Morri ali.
Eram 02h47 do dia 12 de maio quando fui despertada de meu recinto por ruídos do quarto ao lado. Os sons, ásperos aos meus sensíveis ouvidos, sugeriram que fossem almas ardendo. Impossibilitada de retomar a pausa ao meu martírio, cruzei as portas que separavam nossos cômodos e adentrei as labaredas. Dentro do cubículo, retomei a consciência e supus que não gozava de meu post mortem ao ver duas coisinhas expelindo suas dores sem fim. Logo notei que se tratavam dos gêmeos Pedro e Clarisse. As máculas de nascença nas palmas de suas mãos esquerdas não deixavam dúvidas. Lembrei-me que ainda não tinham aprendido a dormir sem companhia: “os nenéns temem ser deixados pelos pais”, algum psicólogo teria me dito. Prontamente, passei a ajeitá-los em suas camas para que cessassem suas incansáveis declarações de guerra à minha paz. Mesmo assim, ambos continuavam a requerer a presença de seus pais. Pareciam não me reconhecer.
“Estranho”, achei. Ninguém nunca havia me contado histórias de filhos que desconhecem suas mães. Teria alguma coisa em mim mudado? Comecei a tatear a minha mão, o meu braço e o meu tronco buscando alguma alteração. Nada. Talvez, na verdade, tivesse emagrecido um pouco, porém nada muito fora do comum. Procurei o espelho, olhei meu rosto iluminado sob a luz da lua, mas também não vi algo que fosse profundamente diferente. Ao redor de minhas janelas, a pele tinha escurecido um pouco, o que era típico da noite que enfrentava. Sobre meu couro superior, menos volume encontrei, por mera questão física: a cor escura que fluía dos cabelos de minha cabeça não refletia aquela luz aos meus olhos. “Esquisito”, conclui.
Continuava a mesma, sem qualquer modificação.
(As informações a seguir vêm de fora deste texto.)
import Literature.Probability.LatticeModels.TorusFormFiniteRangeDecomposition
import Literature.Probability.LatticeModels.TorusMomentumSumBound
import Literature.LinearAlgebra.Matrix.FiniteRangeDecompositionMatrixBounds
import HarnessLib

/-!
# The finite-range decomposition on `(ℤ/L)² × ℤ/M`: the CLOSED-FORM kernel bound
# `|C_j(x,y)| ≤ (K/Θ)·(𝟙[j=1] + (L_*^j/2)²·(1/L + (π/4)√(Θ/c₀)/a_j)²·(1/M + (π/4)√(Θ/c₀)/a_j))`

Topic `Probability/LatticeModels`, namespace `Literature.Probability.LatticeModels`.  Assembly of
`TorusFormFiniteRangeDecomposition.lean` (`torusFRD_abs_piece_le`: the entries of the pieces of a
general translation-invariant form `Q ⪰ c₀Δ` are bounded by momentum sums of any antitone majorant
of the scale function at `c₀ε(k,q)`), `FiniteRangeDecompositionMatrixBounds.lean`
(`exists_gFun_le_majorant`: the cubic majorant with one profile constant `K`) and
`TorusMomentumSumBound.lean` (`momentumSum_inv_cube_le`: `|Λ|⁻¹Σ(1+aε)^{-3} ≤ (1/L+π/(4√a))²(1/M+π/(4√a))`)
into the estimate a renormalisation-group step on the anisotropic space-time torus consumes
(BBS 2019, Proposition "Covariance decomposition" (3.11) `|C_{j;xy}| ≤ c L^{-(d-2)(j-1)}` for the
Laplacian, `d = 3`; here for a GENERAL form, with the quasi-one-dimensional regime `a_j ≫ L√(c₀/Θ)`
of the elongated torus `M ≫ L` made explicit):

  for a real symmetric translation-invariant `Q` on `Λ = (ℤ/L)² × ℤ/M` with
  `c₀ Σ_{i=1}^{3} Σ_s (u_s − u_{s+e_i})² ≤ u·Qu` (`c₀ > 0`, `e_i` the unit steps), `Θ ≥ 3c₀`
  (so that `c₀ε ≤ 4Θ`), `L_* ≥ 2`, `j ≥ 1`, `a_j = L_*^{j-1}/2`:
  `|(MatrixFRD.piece Q Θ L_* j)_{xy}| ≤ (K/Θ)(𝟙[j=1] + (L_*^j/2)²(1/L + (π/4)√(Θ/c₀)/a_j)²(1/M + (π/4)√(Θ/c₀)/a_j))`.

In the three-dimensional regime this is `≲ K′ Θ^{1/2} c₀^{-3/2} L_*^{3-j}` — the `L^{-(d-2)j}` decay.

## Contents (no new definition)

* `re_stChar_unitSteps_castSucc`, `re_stChar_unitSteps_last`, **`sum_unitSteps_dispersion`** —
  `Σ_i 2(1 − Re χ_{(k,q)}(e_i)) = Σ_{i<2} 2(1−cos(2πk_i/L)) + 2(1−cos(2πq/M))`;
* `dispersion_le_twelve`; **`torusFRD_abs_piece_le_explicit`** — the displayed bound.

## References

* R. Bauerschmidt, D. C. Brydges, G. Slade, LNM 2242 (2019), Ch. 3, Prop. "Covariance
  decomposition" (3.11) and the `w`-lemma. [BauerschmidtBrydgesSlade2019RG]
* R. Bauerschmidt, PTRF 157 (2013), Thm. 1.2. [Bauerschmidt2013]
-/

noncomputable section

open Matrix Finset
open scoped ComplexConjugate Real MatrixOrder ComplexOrder
open Literature.LinearAlgebra.Matrix Literature.LinearAlgebra.Matrix.MatrixFRD

namespace Literature.Probability.LatticeModels

variable {L M : ℕ} [NeZero L] [NeZero M]

/-! ### The dispersion along the unit steps in explicit cosines -/

/-- A standard character at `q·1`: `Re e(q·1/M) = cos(2π q.val/M)`. [folklore] -/
theorem re_stdAddChar_mul_one (q : ZMod M) :
    ((ZMod.stdAddChar (q * 1) : ℂ)).re = Real.cos (2 * π * (q.val : ℝ) / M) := by
  rw [stdAddChar_mul_eq_exp]
  have h : (2 * π * Complex.I * (((q.val * (1 : ZMod M).val : ℕ) : ℝ) : ℂ) / (M : ℂ)) =
      ((2 * π * ((q.val * (1 : ZMod M).val : ℕ) : ℝ) / M : ℝ) : ℂ) * Complex.I := by
    push_cast; ring
  rw [h, Complex.exp_ofReal_mul_I_re]
  -- `(1 : ZMod M).val = 1` unless `M = 1`, where both sides are `cos 0`-periodic values equal to `1`
  rcases Nat.lt_or_ge 1 M with hM | hM
  · rw [ZMod.val_one'' hM.ne', mul_one]
  · have hM1 : M = 1 := le_antisymm hM (Nat.pos_of_ne_zero (NeZero.ne M))
    subst hM1
    have hq : q.val = 0 := by
      have := ZMod.val_lt q
      omega
    simp [hq]

/-- The spatial unit steps: `Re χ_{(k,q)}(e_i, 0) = cos(2π k_i.val/L)` (`i < 2`). [folklore] -/
theorem re_stChar_unitSteps_castSucc (kq : TorusSite 2 L × ZMod M) (i : Fin 2) :
    (stChar kq (unitSteps 2 L M i.castSucc)).re = Real.cos (2 * π * ((kq.1 i).val : ℝ) / L) := by
  rw [unitSteps_castSucc]
  unfold stChar
  dsimp only
  rw [mul_zero, AddChar.map_zero_eq_one, mul_one, torusChar_re]
  congr 1
  rw [Finset.sum_eq_single i (fun j _ hj => by rw [Pi.single_eq_of_ne hj, ZMod.val_zero,
    Nat.cast_zero, mul_zero]) (fun h => absurd (Finset.mem_univ i) h), Pi.single_eq_same,
    latticeMomentum]
  rcases Nat.lt_or_ge 1 L with hL | hL
  · rw [ZMod.val_one'' hL.ne', Nat.cast_one, mul_one]
  · have hL1 : L = 1 := le_antisymm hL (Nat.pos_of_ne_zero (NeZero.ne L))
    subst hL1
    have hk : (kq.1 i).val = 0 := by
      have := ZMod.val_lt (kq.1 i)
      omega
    simp [hk]

/-- The temporal unit step: `Re χ_{(k,q)}(0, 1) = cos(2π q.val/M)`. [folklore] -/
theorem re_stChar_unitSteps_last (kq : TorusSite 2 L × ZMod M) :
    (stChar kq (unitSteps 2 L M (Fin.last 2))).re = Real.cos (2 * π * ((kq.2).val : ℝ) / M) := by
  rw [unitSteps_last]
  unfold stChar
  dsimp only
  rw [torusChar_zero_right, one_mul]
  exact re_stdAddChar_mul_one kq.2

/-- **The dispersion along the three unit steps**:
`Σ_i 2(1 − Re χ_{(k,q)}(e_i)) = Σ_{i<2} 2(1 − cos(2πk_i/L)) + 2(1 − cos(2πq/M))`. [folklore] -/
theorem sum_unitSteps_dispersion (kq : TorusSite 2 L × ZMod M) :
    ∑ i : Fin 3, 2 * (1 - (stChar kq (unitSteps 2 L M i)).re) =
      (∑ i : Fin 2, 2 * (1 - Real.cos (2 * π * ((kq.1 i).val : ℝ) / L))) +
        2 * (1 - Real.cos (2 * π * ((kq.2).val : ℝ) / M)) := by
  rw [Fin.sum_univ_castSucc]
  congr 1
  · refine Finset.sum_congr rfl fun i _ => ?_
    rw [re_stChar_unitSteps_castSucc]
  · rw [re_stChar_unitSteps_last]

omit [NeZero L] [NeZero M] in
/-- The dispersion is at most `12`. [folklore] -/
theorem dispersion_le_twelve (kq : TorusSite 2 L × ZMod M) :
    (∑ i : Fin 2, 2 * (1 - Real.cos (2 * π * ((kq.1 i).val : ℝ) / L))) +
        2 * (1 - Real.cos (2 * π * ((kq.2).val : ℝ) / M)) ≤ 12 := by
  rw [Fin.sum_univ_two]
  nlinarith [Real.neg_one_le_cos (2 * π * ((kq.1 0).val : ℝ) / L),
    Real.neg_one_le_cos (2 * π * ((kq.1 1).val : ℝ) / L),
    Real.neg_one_le_cos (2 * π * ((kq.2).val : ℝ) / M)]

omit [NeZero L] [NeZero M] in
/-- The dispersion is nonnegative. [folklore] -/
theorem dispersion_nonneg' (kq : TorusSite 2 L × ZMod M) :
    0 ≤ (∑ i : Fin 2, 2 * (1 - Real.cos (2 * π * ((kq.1 i).val : ℝ) / L))) +
        2 * (1 - Real.cos (2 * π * ((kq.2).val : ℝ) / M)) := by
  rw [Fin.sum_univ_two]
  nlinarith [Real.cos_le_one (2 * π * ((kq.1 0).val : ℝ) / L),
    Real.cos_le_one (2 * π * ((kq.1 1).val : ℝ) / L),
    Real.cos_le_one (2 * π * ((kq.2).val : ℝ) / M)]

/-! ### The closed-form kernel bound -/

/-- **THE CLOSED-FORM KERNEL BOUND for the finite-range decomposition of a general form on
`(ℤ/L)² × ℤ/M`.**  There is `K > 0` (depending only on the profile) such that for every real
symmetric translation-invariant `Q` with `c₀ Σ_{i≤3}Σ_s(u_s − u_{s+e_i})² ≤ u·Qu` (`c₀ > 0`, `e_i`
the unit steps), every `Θ ≥ 3c₀`, `L_* ≥ 2`, `j ≥ 1` and all `x, y`:

  `|(C_j)_{xy}| ≤ (K/Θ)·(𝟙[j=1] + (L_*^j/2)²·(1/L + (π/4)√(Θ/c₀)/a_j)²·(1/M + (π/4)√(Θ/c₀)/a_j))`,
  `a_j = L_*^{j-1}/2`.

[cite: BauerschmidtBrydgesSlade2019RG, Ch. 3, Proposition "Covariance decomposition" (3.11)] -/
theorem torusFRD_abs_piece_le_explicit :
    ∃ K : ℝ, 0 < K ∧ ∀ (L M : ℕ) [NeZero L] [NeZero M]
      (Q : Matrix (TorusSite 2 L × ZMod M) (TorusSite 2 L × ZMod M) ℝ) (c₀ Θ Lrg : ℝ),
      Q.IsHermitian → (∀ a x y, Q (x + a) (y + a) = Q x y) → 0 < c₀ →
      (∀ u, c₀ * ∑ i, ∑ s, (u s - u (s + unitSteps 2 L M i)) ^ 2 ≤ u ⬝ᵥ Q *ᵥ u) →
      3 * c₀ ≤ Θ → 2 ≤ Lrg → ∀ j : ℕ, 1 ≤ j → ∀ x y : TorusSite 2 L × ZMod M,
      |piece Q Θ Lrg j x y| ≤ K / Θ * ((if j = 1 then (1:ℝ) else 0) +
        (Lrg ^ j / 2) ^ 2 * ((1 / L + π / 4 * Real.sqrt (Θ / c₀) / (Lrg ^ (j - 1) / 2)) ^ 2 *
          (1 / M + π / 4 * Real.sqrt (Θ / c₀) / (Lrg ^ (j - 1) / 2)))) := by
  obtain ⟨K, hK, hmaj⟩ := exists_gFun_le_majorant
  refine ⟨K, hK, ?_⟩
  intro L M _ _ Q c₀ Θ Lrg hQ hQt hc₀ hlow hΘ hLrg j hj x y
  have hΘ0 : 0 < Θ := by linarith
  have hLrg0 : 0 ≤ Lrg := by linarith
  set a : ℝ := Lrg ^ (j - 1) / 2 with ha
  set b : ℝ := Lrg ^ j / 2 with hb
  have ha0 : 0 < a := by positivity
  -- the majorant and its antitonicity
  set G : ℝ → ℝ := fun μ => K / Θ * ((if j = 1 then (1:ℝ) else 0) +
      b ^ 2 * ((1 + a ^ 2 * (min μ (4 * Θ) / Θ)) ^ 3)⁻¹) with hG
  have hfg : ∀ μ, 0 ≤ μ → gFun Θ Lrg j μ ≤ G μ := fun μ hμ => hmaj Θ hΘ0 Lrg hLrg j hj μ hμ
  have hGanti : AntitoneOn G (Set.Ici 0) := antitoneOn_gMajorant hK.le hΘ0 j
  -- the spectral bound
  have h1 := torusFRD_abs_piece_le hQ hQt (unitSteps 2 L M) hc₀.le hlow hΘ0 hLrg0 j hfg hGanti x y
  refine h1.trans ?_
  -- the momentum sum of the majorant, in explicit cosines and without the `min`
  have hc₀ε : ∀ kq : TorusSite 2 L × ZMod M,
      min (c₀ * ∑ i : Fin 3, 2 * (1 - (stChar kq (unitSteps 2 L M i)).re)) (4 * Θ) =
        c₀ * ((∑ i : Fin 2, 2 * (1 - Real.cos (2 * π * ((kq.1 i).val : ℝ) / L))) +
          2 * (1 - Real.cos (2 * π * ((kq.2).val : ℝ) / M))) := by
    intro kq
    rw [sum_unitSteps_dispersion, min_eq_left]
    have := dispersion_le_twelve kq
    nlinarith
  set a' : ℝ := a ^ 2 * c₀ / Θ with ha'
  have ha'0 : 0 < a' := by positivity
  set T : TorusSite 2 L × ZMod M → ℝ := fun kq =>
    ((1 + a' * ((∑ i : Fin 2, 2 * (1 - Real.cos (2 * π * ((kq.1 i).val : ℝ) / L))) +
      2 * (1 - Real.cos (2 * π * ((kq.2).val : ℝ) / M)))) ^ 3)⁻¹ with hT
  have hterm : ∀ kq : TorusSite 2 L × ZMod M,
      G (c₀ * ∑ i : Fin 3, 2 * (1 - (stChar kq (unitSteps 2 L M i)).re)) =
        K / Θ * (if j = 1 then (1:ℝ) else 0) + K / Θ * (b ^ 2 * T kq) := by
    intro kq
    simp only [hG, hT]
    rw [hc₀ε kq, ← mul_add]
    congr 3
    rw [ha']
    field_simp
  -- sum the constants and apply the momentum-sum bound
  have hN : (Fintype.card (TorusSite 2 L × ZMod M) : ℝ) = (L : ℝ) ^ 2 * M := by
    rw [card_spaceTime]; push_cast; ring
  have hL : (0 : ℝ) < L := by exact_mod_cast Nat.pos_of_ne_zero (NeZero.ne L)
  have hM : (0 : ℝ) < M := by exact_mod_cast Nat.pos_of_ne_zero (NeZero.ne M)
  have hS : ∑ kq, T kq ≤ (1 + π * L / (4 * Real.sqrt a')) ^ 2 * (1 + π * M / (4 * Real.sqrt a')) :=
    momentumSum_inv_cube_le L M ha'0
  have hsumeq : ∑ kq : TorusSite 2 L × ZMod M, G (c₀ * ∑ i : Fin 3, 2 * (1 - (stChar kq (unitSteps 2 L M i)).re)) =
      ((L : ℝ) ^ 2 * M) * (K / Θ * (if j = 1 then (1:ℝ) else 0)) + K / Θ * (b ^ 2 * ∑ kq, T kq) := by
    simp_rw [hterm]
    rw [Finset.sum_add_distrib, Finset.sum_const, Finset.card_univ, nsmul_eq_mul, hN, Finset.mul_sum,
      Finset.mul_sum]
  have hsq : Real.sqrt a' = a * Real.sqrt (c₀ / Θ) := by
    rw [ha', show a ^ 2 * c₀ / Θ = a ^ 2 * (c₀ / Θ) by ring, Real.sqrt_mul (sq_nonneg a),
      Real.sqrt_sq ha0.le]
  have hratio : π / (4 * Real.sqrt a') = π / 4 * Real.sqrt (Θ / c₀) / a := by
    rw [hsq]
    have hs : Real.sqrt (c₀ / Θ) ≠ 0 := (Real.sqrt_pos.mpr (by positivity)).ne'
    have hinv : Real.sqrt (Θ / c₀) = (Real.sqrt (c₀ / Θ))⁻¹ := by
      rw [← Real.sqrt_inv, inv_div]
    rw [hinv]
    field_simp
  have hfac : ((L : ℝ) ^ 2 * M)⁻¹ * ((1 + π * L / (4 * Real.sqrt a')) ^ 2 *
      (1 + π * M / (4 * Real.sqrt a'))) =
      (1 / L + π / (4 * Real.sqrt a')) ^ 2 * (1 / M + π / (4 * Real.sqrt a')) := by
    field_simp
  rw [hN, hsumeq, ← hratio]
  calc ((L : ℝ) ^ 2 * M)⁻¹ * (((L : ℝ) ^ 2 * M) * (K / Θ * (if j = 1 then (1:ℝ) else 0)) +
        K / Θ * (b ^ 2 * ∑ kq, T kq))
      = K / Θ * (if j = 1 then (1:ℝ) else 0) + K / Θ * (b ^ 2 * (((L : ℝ) ^ 2 * M)⁻¹ * ∑ kq, T kq)) := by
        field_simp
    _ ≤ K / Θ * (if j = 1 then (1:ℝ) else 0) + K / Θ * (b ^ 2 * (((L : ℝ) ^ 2 * M)⁻¹ *
        ((1 + π * L / (4 * Real.sqrt a')) ^ 2 * (1 + π * M / (4 * Real.sqrt a'))))) := by
        gcongr
    _ = K / Θ * ((if j = 1 then (1:ℝ) else 0) +
        b ^ 2 * ((1 / L + π / (4 * Real.sqrt a')) ^ 2 * (1 / M + π / (4 * Real.sqrt a')))) := by
        rw [hfac]; ring

end Literature.Probability.LatticeModels

end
Por que aquelas crianças não me identificavam? Por que só não paravam suas súplicas com a minha presença? Que temor seria esse que evocaria a irracionalidade em crer que seus representantes legais deixariam suas responsabilidades à própria sorte? Quanta imbecilidade. Atormentada com essas sirenes, iniciei um canto antigo entonado pela minha mãe quando as cuidava. Talvez Pedro e Clarisse fossem capazes de reconhecer a habilidade materna de sua avó. E assim foi. Bastaram alguns segundos, acalmaram-se.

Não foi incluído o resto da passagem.